Nothing too wine-y today - gearing up to taste dozens of South African Sauvignons next week, but today's a day when I should be writing and hoping that editors don't ring up saying 'Where's my article on ___?'

But while I'm here, my sister has packed many jobs into her 40-something years, one of which was translating from French and Italian into England. She was always moaning about ambitious companies that would spend heaps on marketing and then blow it all by skimping on translation. I've just happened across a web site for a hotel that illustrates in truly surreal fashion just what she was talking about. Enjoy...

Thursday, August 09, 2007

The ten commandments of the wine cellar

1) Thou shalt not kill. If you’re planning to keep wine at home for anything more than a couple of years, you need to give serious thought to where and how it is stored, otherwise you could ruin it. More of that in a future post, but for now, it’s the do’s and don’t’s of cellar etiquette.
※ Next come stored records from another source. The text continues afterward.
/-! ### The unforced axisymmetric Euler equations: Chen–Hou's `(θ̃, ω̃)` system off the axis -/

/-- **Chen–Hou's `θ̃`-equation** (Part I, (6.5)–(6.6), p. 53: `θ̃ = (r u^θ)²`,
`∂ₜθ̃ + u^r θ̃_r + u^z θ̃_z = 0`): for an unforced classical Euler solution with axisymmetric
velocity on a time set of unique differentiability, off the axis, `∂ₜ(Γ²) + (u·∇)(Γ²) = 0`,
`Γ = r u_θ = swirl u` (from the swirl equation `swirl_transport_holds` with `ν = 0`, `f = 0`; the
pressure is axisymmetric by `isAxisymmetricScalar_pressure`). [cite: arXiv221007191, §6 (6.5)–(6.6) p. 53] -/
theorem IsClassicalNSSolutionOn.chenHou_thetaTilde_transport {u : ℝ → ℝ³ → ℝ³} {p : ℝ → ℝ³ → ℝ}
    (h : IsClassicalEulerSolutionOn S 0 u p) (hS : UniqueDiffOn ℝ S)
    (hu : ∀ t ∈ S, IsAxisymmetric (u t)) {t : ℝ} (ht : t ∈ S) {x : ℝ³}
    (hx : cylRadius x ≠ 0) :
    timeDerivWithin S (fun s y => swirl (u s) y ^ 2) t x +
      convect (u t) (fun y => swirl (u t) y ^ 2) x = 0 := by
  have hp : ∀ s ∈ S, IsAxisymmetricScalar (p s) := fun s hs =>
    h.isAxisymmetricScalar_pressure hS hu (fun _ _ θ y => by ext i; fin_cases i <;> simp) hs
  have hΓ := swirl_transport_holds h hu hp ht hx
  have hswirl0 : swirl ((0 : ℝ → ℝ³ → ℝ³) t) x = 0 := by simp [swirl]
  rw [zero_mul, zero_add, hswirl0] at hΓ
  have hU1 : DifferentiableAt ℝ (u t) x :=
    ((h.contDiff_velocity ht).differentiable (by simp)) x
  -- time derivative of the square
  have hdt : HasDerivWithinAt (fun s => swirl (u s) x) (timeDerivWithin S (fun s => swirl (u s)) t x)
      S t := by
    have hd : DifferentiableWithinAt ℝ (fun s => swirl (u s) x) S t := by
      simp only [swirl_eq_inner_rotGen]
      exact (differentiableWithinAt_const _).inner ℝ (h.smooth_velocity.differentiableWithinAt_time ht x)
    exact hd.hasDerivWithinAt
  have ht2 : timeDerivWithin S (fun s y => swirl (u s) y ^ 2) t x =
      2 * swirl (u t) x * timeDerivWithin S (fun s => swirl (u s)) t x := by
    rw [timeDerivWithin_apply]
    by_cases hU : UniqueDiffWithinAt ℝ S t
    · rw [(hdt.fun_pow 2).derivWithin hU]
      push_cast
      ring
    · rw [derivWithin_zero_of_not_uniqueDiffWithinAt hU, timeDerivWithin_apply,
        derivWithin_zero_of_not_uniqueDiffWithinAt hU, mul_zero]
  -- convective derivative of the square
  have hc2 : convect (u t) (fun y => swirl (u t) y ^ 2) x =
      2 * swirl (u t) x * convect (u t) (swirl (u t)) x := by
    rw [convect_apply, convect_apply,
      show (fun y => swirl (u t) y ^ 2) = fun y => swirl (u t) y * swirl (u t) y from
        funext fun y => sq _,
      fderiv_fun_mul (differentiableAt_swirl hU1) (differentiableAt_swirl hU1)]
    simp only [_root_.add_apply, _root_.smul_apply, smul_eq_mul]
    ring
  rw [ht2, hc2, ← mul_add, hΓ, mul_zero]

/-- The derivative of `y ↦ r(y)² = y₀² + y₁²` is `h ↦ 2x₀h₀ + 2x₁h₁ = 2⟪x_h, h⟫`. [folklore] -/
theorem hasFDerivAt_cylRadius_sq (x : ℝ³) :
    HasFDerivAt (fun y : ℝ³ => cylRadius y ^ 2)
      ((2 * x 0) • (EuclideanSpace.proj (0 : Fin 3) : ℝ³ →L[ℝ] ℝ) +
        (2 * x 1) • (EuclideanSpace.proj (1 : Fin 3) : ℝ³ →L[ℝ] ℝ)) x := by
  have h0 : HasFDerivAt (fun y : ℝ³ => y 0) (EuclideanSpace.proj (0 : Fin 3) : ℝ³ →L[ℝ] ℝ) x :=
    (EuclideanSpace.proj (0 : Fin 3) : ℝ³ →L[ℝ] ℝ).hasFDerivAt
  have h1 : HasFDerivAt (fun y : ℝ³ => y 1) (EuclideanSpace.proj (1 : Fin 3) : ℝ³ →L[ℝ] ℝ) x :=
    (EuclideanSpace.proj (1 : Fin 3) : ℝ³ →L[ℝ] ℝ).hasFDerivAt
  have e : (fun y : ℝ³ => cylRadius y ^ 2) = fun y : ℝ³ => y 0 * y 0 + y 1 * y 1 :=
    funext fun y => by rw [cylRadius_sq]; ring
  rw [e]
  have h2 := (h0.mul h0).add (h1.mul h1)
  refine HasFDerivAt.congr_fderiv h2 ?_
  ext h
  simp only [_root_.add_apply, _root_.smul_apply, smul_eq_mul,
    PiLp.proj_apply]
  ring
import Summits.RiemannHypothesis.RiemannHypothesis.Theorems.WeilTwoPrimeDeflM80PBase
import Summits.RiemannHypothesis.RiemannHypothesis.Theorems.WeilTwoPrimeDeflM80PDataPE33
import Summits.RiemannHypothesis.RiemannHypothesis.Theorems.WeilTwoPrimeDeflM80PDataDnE18
import Literature.NumberTheory.LFunctions.WeilBlockRowsPZ
import Literature.NumberTheory.LFunctions.WeilBlockRowsFast
import HarnessLib

/-!
# Even-sector deflated two-prime certificate M80P: dominance of row 124 of `R = S''_even(κ') − UᵀU` (factored data)

`WeilCert.checkDomRowF` (linear-traversal form) with the materialized augmented block, the factored inverse `weilCertDeflM80PDnE/weilCertDeflM80PLsE` and the Bessel block, by `decide +kernel`, then `WeilCert.checkDomRowPZ_of_F`. Pure proof file.
-/

set_option linter.dupNamespace false

noncomputable section

namespace Summit.RiemannHypothesis.RiemannHypothesis.Theorems.EvenWinsBeyondArch

open Literature.NumberTheory.LFunctions

set_option maxHeartbeats 0 in
/-- Kernel check of the dominance of row 124 of `R` (even block, certificate M80P). [folklore] -/
theorem checkDomRowF0_124_weilCertDeflM80P :
    weilCertDeflM80PBase.checkDomRowF weilCertDeflM80PPmE weilCertDeflM80PDnE weilCertDeflM80PLsE weilCertDeflM80PHpE weilCertDeflM80PKappa' 0 124 = true := by
  decide +kernel

/-- Kernel check of the dominance of row 124 of `R` (factored data), from the fast row. [folklore] -/
theorem checkDomRowPZ0_124_weilCertDeflM80P :
    weilCertDeflM80PBase.checkDomRowPZ weilCertDeflM80PPmE weilCertDeflM80PDnE weilCertDeflM80PLsE weilCertDeflM80PHpE weilCertDeflM80PKappa' 0 124 = true :=
  WeilCert.checkDomRowPZ_of_F (by decide) checkDomRowF0_124_weilCertDeflM80P


end Summit.RiemannHypothesis.RiemannHypothesis.Theorems.EvenWinsBeyondArch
2) Never buy a wine you don’t like. Try to taste any wine you’re thinking of buying in quantity, even if it has the pundits raving. If it doesn’t hit the right spots, then just say ‘no’.

3) Don’t buy too much. Resist wine merchants’ ‘vintage of the century’ propaganda, and buy in sensible quantities. Otherwise you’re going to run short of a) space, b) money for other pleasures, and c) lifetime in which to polish off your stash. Similarly...

4) Stock-take. If you’re drinking mostly Burgundy and buying mostly Bordeaux, you’ll eventually encounter stock flow problems. Every six months, check your supplies and adjust your drinking/purchasing patterns accordingly.

5) There will always be another vintage. You missed out on the superb 2005 clarets/Burgundies/whatever (strike out as applicable). But guess what? The 2001 clarets/2002 Burgundies/2003 whatever were also rather good. No vintage is unmissable.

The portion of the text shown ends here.